Writing in the tenth century, medieval Islamic theologian Al-Tha’alibi describes the worst writing as “the writing of angels, because it must be illegible to humans.”[i] Following an explosion of writing perhaps comparable to current manifestations of new media, medieval decorative use of texts exceeds the necessity of transmitting information, re/covering entire facades. Scholars attribute the illegibility of these texts to a mystical function.
Similarly, text-writ-large as by Josh Faught, Lucy Kim, and Kristen Kee is language to be consumed in a glance, not transcribed word for word. Here, now, writing is means (to convey meaning) but literal meaning is not the end. Also comparable to Chinese calligraphy, the sense in these works is not found in their careful transcription but in their capacity to hold energy, perhaps express the force/frailty of possibility.
For example, in the work of Josh Faught our words are spun in sloppy, careful careless blankets; comforting, suffocating, both. Loose threads hang visible from the common sense fabric of domestic turns of phrase. Gender, class, and ethnicity unravel and become tangled in half forgotten handicraft languages: the work is all at once finger painting and needle point, sculpture and collage. Lucy Kim likewise speaks of damaging remarks, but with the magnetic tin taste of words whose bite is felt not only in reception, but utterance also. A delicate skein of worn, rumpled metal for an even more delicate film shows the comparable frailty of objective reality glossed by lie. A similar darkness is written in the work of Kristen Kee, where a soaked yarn and vellum skin openly state powerful secrets, but yet do not reveal them. A primitive digital art, simple stab and stitch, the work demonstrates an insurmountable gulf between code and the gargantuan crimes in its capacity.

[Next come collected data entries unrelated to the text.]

import Summits.Ventures.YMGap.Thresholds.PlaquetteSusceptibility
import HarnessLib

/-!
# Venture YMGap — EXTENSIVE BOUND ON THE ENERGY VARIANCE: inside the strong-coupling window the variance of the total
# plaquette energy of any finite region is at most `χ` times the number of plaquettes (bounded specific heat per plaquette)

HONEST FRAMING: venture file of the cell `pub-ymgap` (QuantumFields programme), seat ds-1; corollary of
`PlaquetteSusceptibility` (finite plaquette susceptibility from the mass-gap currency `MassGapAt d N β`).  Strong-coupling
LATTICE statement for `SU(N)` lattice Yang–Mills on `ℤ^d`; «specific heat» here means the variance density
`Var_μ(Σ_{p ∈ P} W_p)/#P` of the normalised plaquette energy `W_p = (1/N) Re tr U_p` over a finite set `P` of plaquettes —
its boundedness, uniformly in `P`, excludes a divergent energy fluctuation INSIDE the window; nothing about the continuum,
critical behaviour elsewhere, or the Clay problem.

* `variance_sum_plaquette_le_of_massGapAt` — `MassGapAt d N β` ⇒ for every DLR state `μ` one `χ` with
  `Var_μ(Σ_{p ∈ P} W_p) ≤ χ · #P` for EVERY finite set `P` of plaquettes of `ℤ^d` (`Var = Σ_p Σ_q Cov ≤ Σ_p Σ'_q |Cov| ≤ #P χ`).
* Rows: `su2_variance_sum_plaquette_le` (`SU(2)`, `d = 4`, `|β| ≤ 9/100` 't Hooft, i.e. Wilson `β_W ≤ 0.36`);
  `variance_sum_plaquette_le_SU` (every `N ≥ 2`, `d = 4`, `|β| ≤ 9/308`).

References (mechanism): B. Simon, *The Statistical Mechanics of Lattice Gases* I (1993), §II.12; H. Shen, R. Zhu, X. Zhu, CMP
400 (2023), Cor. 1.6.
-/

noncomputable section

open MeasureTheory Function Finset ProbabilityTheory Real
open scoped NNReal
open Literature.Probability.LatticeModels
open Literature.MathematicalPhysics.QuantumLattice (fundamentalRep fundamentalRep_mem_unitaryGroup ymSpecification ymGibbsMeasures
  LGConfig ZdPlaquette)
open Literature.MathematicalPhysics.QuantumFieldTheory
open Summit.Ventures.YMGap.PlaquetteSusceptibility

namespace Summit.Ventures.YMGap.PlaquetteEnergyVariance

variable {d N : ℕ}

/-- **Extensive bound on the energy variance from the mass-gap currency.**  `MassGapAt d N β` (`d ≥ 1`) ⇒ for every DLR
state `μ` at 't Hooft coupling `β` there is one `χ` with `Var_μ(Σ_{p ∈ P} W_p) ≤ χ · #P` for every finite set `P` of plaquettes,
`W_p = (1/N) Re tr U_p`. [cite: arXiv220412737, Cor. 1.6 (Mass gap)] -/
theorem variance_sum_plaquette_le_of_massGapAt (hd : 1 ≤ d) {β : ℝ} (h : MassGapAt d N β)
    {μ : Measure (LGConfig d (Matrix.specialUnitaryGroup (Fin N) ℂ))}
    (hμ : μ ∈ ymGibbsMeasures (d := d) (fundamentalRep (Fin N)) (N * β)) :
    ∃ χ : ℝ, ∀ P : Finset (ZdPlaquette d),
      Var[fun U => ∑ p ∈ P, zdPlaquetteObs (fundamentalRep (Fin N)) p.1 p.2.1.1 p.2.1.2 U; μ] ≤ χ * P.card := by
  classical
  haveI : SecondCountableTopology (Matrix (Fin N) (Fin N) ℂ) :=
    inferInstanceAs (SecondCountableTopology (Fin N → Fin N → ℂ))
  haveI : SecondCountableTopology (Matrix.specialUnitaryGroup (Fin N) ℂ) :=
    Topology.IsEmbedding.subtypeVal.secondCountableTopology
  have hμ' : IsGibbsMeasure (ymSpecification (d := d) (fundamentalRep (Fin N)) (N * β)) μ := hμ
  haveI := hμ'.isProbabilityMeasure
  obtain ⟨χ, hχ⟩ := summable_abs_cov_plaquette_of_massGapAt hd h hμ
  refine ⟨χ, fun P => ?_⟩
  set W : ZdPlaquette d → LGConfig d (Matrix.specialUnitaryGroup (Fin N) ℂ) → ℝ :=
    fun p => zdPlaquetteObs (fundamentalRep (Fin N)) p.1 p.2.1.1 p.2.1.2 with hW
  -- each plaquette observable is bounded measurable, hence in `L²`
  have hWm : ∀ p : ZdPlaquette d, MemLp (W p) 2 μ := fun p =>
    memLp_of_bounded (a := -1) (b := 1)
      (ae_of_all _ fun U => by
        have h1 := abs_zdPlaquetteObs_le fundamentalRep_mem_unitaryGroup p.1 p.2.1.1 p.2.1.2 U
        simp only [Set.mem_Icc]; exact abs_le.1 h1)
      (isLipschitzCylinder_zdPlaquetteObs p.1 p.2.2).measurable.aestronglyMeasurable 2
  have hvar : Var[fun U => ∑ p ∈ P, W p U; μ] = ∑ p ∈ P, ∑ q ∈ P, cov[W p, W q; μ] := by
    have hsum : (fun U => ∑ p ∈ P, W p U) = ∑ p ∈ P, W p := by funext U; simp
    rw [hsum, ← covariance_self (memLp_finsetSum' P fun p _ => hWm p).aestronglyMeasurable.aemeasurable,
      covariance_sum_sum' (fun p _ => hWm p) (fun q _ => hWm q)]
  rw [hvar]
  calc ∑ p ∈ P, ∑ q ∈ P, cov[W p, W q; μ] ≤ ∑ p ∈ P, ∑ q ∈ P, |cov[W p, W q; μ]| :=
        Finset.sum_le_sum fun p _ => Finset.sum_le_sum fun q _ => le_abs_self _
    _ ≤ ∑ p ∈ P, ∑' q : ZdPlaquette d, |cov[W p, W q; μ]| :=
        Finset.sum_le_sum fun p _ => (hχ p).1.sum_le_tsum P fun q _ => abs_nonneg _
    _ ≤ ∑ _p ∈ P, χ := Finset.sum_le_sum fun p _ => (hχ p).2
    _ = χ * P.card := by rw [Finset.sum_const, nsmul_eq_mul, mul_comm]

/-- **`SU(2)`, `d = 4`, hypothesis-free**: at every 't Hooft `|β| ≤ 9/100` (Wilson `β_W ≤ 0.36`), every DLR state has
`Var_μ(Σ_{p∈P} W_p) ≤ χ · #P` for all finite plaquette sets `P`. [cite: arXiv220412737, Cor. 1.6 (Mass gap)] -/
theorem su2_variance_sum_plaquette_le {β : ℝ} (hβ : |β| ≤ 9 / 100)
    {μ : Measure (LGConfig 4 (Matrix.specialUnitaryGroup (Fin 2) ℂ))}
    (hμ : μ ∈ ymGibbsMeasures (d := 4) (fundamentalRep (Fin 2)) (2 * β)) :
    ∃ χ : ℝ, ∀ P : Finset (ZdPlaquette 4),
      Var[fun U => ∑ p ∈ P, zdPlaquetteObs (fundamentalRep (Fin 2)) p.1 p.2.1.1 p.2.1.2 U; μ] ≤ χ * P.card :=
  variance_sum_plaquette_le_of_massGapAt (by norm_num) (ImprovedThresholdStar.su2_massGapAt_of_abs_le hβ) hμ

/-- **Every `SU(N)`, `N ≥ 2`, `d = 4`, hypothesis-free**: at every 't Hooft `|β| ≤ 9/308`, every DLR state has
`Var_μ(Σ_{p∈P} W_p) ≤ χ · #P` for all finite plaquette sets `P`. [cite: arXiv220412737, Cor. 1.6 (Mass gap)] -/
theorem variance_sum_plaquette_le_SU (hN : 2 ≤ N) {β : ℝ} (hβ : |β| ≤ 9 / 308)
    {μ : Measure (LGConfig 4 (Matrix.specialUnitaryGroup (Fin N) ℂ))}
    (hμ : μ ∈ ymGibbsMeasures (d := 4) (fundamentalRep (Fin N)) (N * β)) :
    ∃ χ : ℝ, ∀ P : Finset (ZdPlaquette 4),
      Var[fun U => ∑ p ∈ P, zdPlaquetteObs (fundamentalRep (Fin N)) p.1 p.2.1.1 p.2.1.2 U; μ] ≤ χ * P.card :=
  variance_sum_plaquette_le_of_massGapAt (by norm_num) (StarSUNLimit.massGapAt_SU_star hN hβ) hμ

end Summit.Ventures.YMGap.PlaquetteEnergyVariance

end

As Bernard Lamarche-Vadel has writ: “Thus what we consider in the visible, in the work of art, should be first and foremost the consistency of an extreme doubt about the consistency of the visible,” and it somehow makes sense that by embedding text in material, these artists confirm the impossibility of really seeing.
Ideology is indeed, often more solid than things. Together, these works betray the formal considerations proper to a culture of distraction; a space where signs and objects have been long unhinged, where text is the everyday symptom of the virus of language (a terminal condition we know how to live with, but never take for granted). While Duchamp is more commonly held the grandfather of contemporary art making, these artists also draw on broader trajectories. The value in language is not to be found only in the linguistic turns of Saussurean spaces between speech and writing, Barthian or Derridian re-readings, but also ― in the swirling pads of your fingers: a sloppy cocoon of non-meaning, a wet yarn outline of massive proportions, the repellent magnetism of aluminum, the textural translation of what’s so rarely said.
[i] Oleg Grabar, The Mediation of Ornament (New Jersey: Princeton University Press, 1992).